Three different applications where PXI was an important part of the required test strategy and in some cases made the efforts easier
SHAUN FULLER & BOB STASONIS
NOVEMBER 2011: Every year products and systems with more intelligence and operational convenience are available; usually, at a lower cost than previous models. The basic premise of market-driven economies is the need to create new products that people will purchase.
As technology progresses, test-technologies and their implementation strategies change as well. The testing requirements these days include factors such as increased simulation of sensors, fault-insertion, higher data rates and increased precision. All of these must be accomplished while simultaneously increasing test throughput and lowering costs. While this has always been a tough challenge for the industry, it seems to be a more daunting prospect to support today’s technology.
Fortunately, the test and measurement (T&M) industry has been developing new solutions to address these needs. In many cases the solution has been PCI eXtension for instrumentation (PXI), which is a remarkably flexible platform. Over the last fourteen years, the 50-plus members of the PXI Systems Alliance (PXISA) have continued to innovate and create modules that can address the newest technologies.
Why PXI?
Many vendors, many more products, and lots of previous applications’ successes are key reasons for PXI’s success. But looking beyond, there are other reasons as well:
Choices in software. Many programming languages, including real-time operating systems as well as focused software for applications like hardware-in-the-loop simulation (HILS) make PXI implementation easier.
Connectivity. The best hardware is useless unless it can be connected to the unit-under-test (UUT). Fortunately, there are vendors who have created mass interconnects that work well with PXI.
Vendor creativity. The small size of 3U module (10×16 cm2) was seen as a detriment back in 1997 when the specification was released. It was felt that the small size, especially when compared to versa module europa (VME) eXtensions for instrumentation (VXI), would limit the bandwidth and density that could be achieved. But the naysayers were wrong! Switching densities of 4000 to 8000 relays in a single matrix, 1000V isolation, and RF instrumentation of 6 GHz and greater are just a few examples of what is possible in PXI.

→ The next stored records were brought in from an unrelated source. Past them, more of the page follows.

import Summits.HubbardSuperconductivity.HubbardSuperconductivity.Theorems.AnisotropyChordTransferFibre3FinXDEvalW

/-!
# Route `AnisotropyChord` / H0 rotor rung: FIN per-`L` SIDE-CONDITION cell facts, `L = 18` (GM₃ cells 57–59)

Kernel facts `sdCellAnyZ 18 (49/50) 20 la lb (c, bn, aD) = true` (regime clause `mHole ≥ 0 ∧ facMI·η·(aD + b/(2+cos θ)) < c` on the cell, or vacuity), g5's `xbEval` objects, `decide +kernel`.
Prover seat `hubbard-h0-rotor-p3` g7; helper for piece A = stmt-HubbardSuperconductivity-23918 of rung 19089 (`--supports`, helper class).
WHAT THIS IS NOT: nothing here proves superconductivity in the Hubbard model (rotor TARGET as worded stays FALSE, g15 verdict); kernel facts /
assembly for ONE conditional reduction at one `L`.
-/

set_option linter.dupNamespace false
set_option autoImplicit false

namespace Summit.HubbardSuperconductivity.HubbardSuperconductivity.Theorems.AnisotropyChord.Transfer.Fibre3

namespace FinXD

/-- side-condition cell `[695494986553495, 712882361217333]` of `L = 18` (`cert`). [folklore] -/
theorem sd18_57 : sdCellAnyZ 18 (49/50 : ℚ) 20 695494986553495 712882361217333 ((11/20 : ℚ), (13 : ℕ), (2/25 : ℚ)) = true := by (rw [← sdCellAnyZW_eq]; decide +kernel)

/-- side-condition cell `[712882361217333, 730704420247767]` of `L = 18` (`cert`). [folklore] -/
theorem sd18_58 : sdCellAnyZ 18 (49/50 : ℚ) 20 712882361217333 730704420247767 ((11/20 : ℚ), (13 : ℕ), (2/25 : ℚ)) = true := by (rw [← sdCellAnyZW_eq]; decide +kernel)

/-- side-condition cell `[730704420247767, 748972030753962]` of `L = 18` (`cert`). [folklore] -/
theorem sd18_59 : sdCellAnyZ 18 (49/50 : ℚ) 20 730704420247767 748972030753962 ((11/20 : ℚ), (13 : ℕ), (2/25 : ℚ)) = true := by (rw [← sdCellAnyZW_eq]; decide +kernel)

end FinXD

end Summit.HubbardSuperconductivity.HubbardSuperconductivity.Theorems.AnisotropyChord.Transfer.Fibre3
import Mathlib
import HarnessLib
import Summits.NavierStokesRegularity.NavierStokesRegularity.Theorems.CompletionRelayChainPhaseIChecker

/-!
# Route `CompletionRelayChain` — crux `RelayFrontStep` (stmt-NavierStokesRegularity-24850), K-side of `stub_phaseI`,
  work package K6, data module 32/41: cells `76–77` of the 96-cell grid PASS the self-integrating Phase-I checker

COMPUTATIONAL (`native_decide`, compiled replay ≈ 130 s per cell on the farm; the `native_decide` axiom is disclosed —
the statement is a closed Boolean equation about `…PhaseIChecker.checkCell` (p627039) on explicit grid cells; its
mathematical content is supplied by the soundness theorem `…PhaseISound`).  MODEL-lattice bookkeeping (rung TL-M3-R64);
nothing here is a statement about the Navier–Stokes equations.
-/

set_option linter.dupNamespace false

namespace Summit.NavierStokesRegularity.NavierStokesRegularity.Cruxes.RelayFrontStep.PhaseI.Checker

/-- Cells `76, …, 77` of `cells` pass `checkCell` (compiled replay). [this file; computational] -/
theorem run_32 : ((cells.drop 76).take 2).all checkCell = true := by
  native_decide

end Summit.NavierStokesRegularity.NavierStokesRegularity.Cruxes.RelayFrontStep.PhaseI.Checker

Ability to work with other test platforms. In many instances, hybrid test systems are the norm. This can be due to the availability of test equipment, test budgets forcing hardware reuse, and partial re-hosting/upgrades of existing test systems. PXI has shown to work well in these environments.
System integrators. This segment of the test industry has embraced the PXI platform as a solution for many applications. Their ability to make PXI work is a big part of the success.
How PXI has been employed?
Let’s look at applications where specialised simulation of a UUT’s operating environment is necessary for test. Every test system is a simulator, as the system replicates the car, PC or the missile that the UUT will ultimately end up in. But new applications require new simulation techniques.
Here we discuss several applications where PXI was an important part of the required test strategy and in some cases made the efforts easier. Some of these applications are unique enough and one might think these would not require advanced testing techniques, much less any simulation. But in each case, PXI was a major portion of the test strategy.
1. Automotive ECU fault insertion
Customer. A leading French systems integrator who develops functional and design validation testers for the automotive and aerospace industries.
Application. The end-user required test systems to validate the design reliability of their engine control units—also known as power-train control modules or engine control modules.
The system integrator was tasked to find a more flexible and cost-effective alternative to proprietary HILS solutions. The existing system was an internally-developed design and used a very manual method of performing fault simulation. To insert a fault, the operator had to manually move cables on a patch panel to short pins together, force a stuck at Vbat or ground, or inject false sensor data. This method was slow, subject to human error and expensive. Given the issue of liability when electronic systems fail and the continuous pressure to lower costs, a strategy change was clearly necessary.
Fault simulation during the design and validation of ECUs is a method of establishing solid predictions for reliability and firmware verification, ensuring the safety of driver and passengers. An ECU relies on information from a set of sensors and controls to decide what to do with the device that it is managing. These sensors often work in extremely hostile environments (such as within a car in this application) and predictable failures can occur in the sensors or their interconnections. The ECU has to respond appropriately to these component failures, as well as to genuine system faults.
The idea of testing for system failures is not new. It is an important aspect of ECU validation and involves the introduction of electrical faults into a system. The test process typically duplicates various conditions that could occur because of corrosion, short/open circuits and other electrical failures inherited through infant mortality, age, damage or even faulty installation.
Solution. PXI provides an open platform for HILS requirements. Combining this with the large range of hardware available from vendors enables flexible and cost-effective alternatives to proprietary systems.
The modularity and openness of PXI enabled the integrator to design a highly scalable solution with plenty of potential for evolution.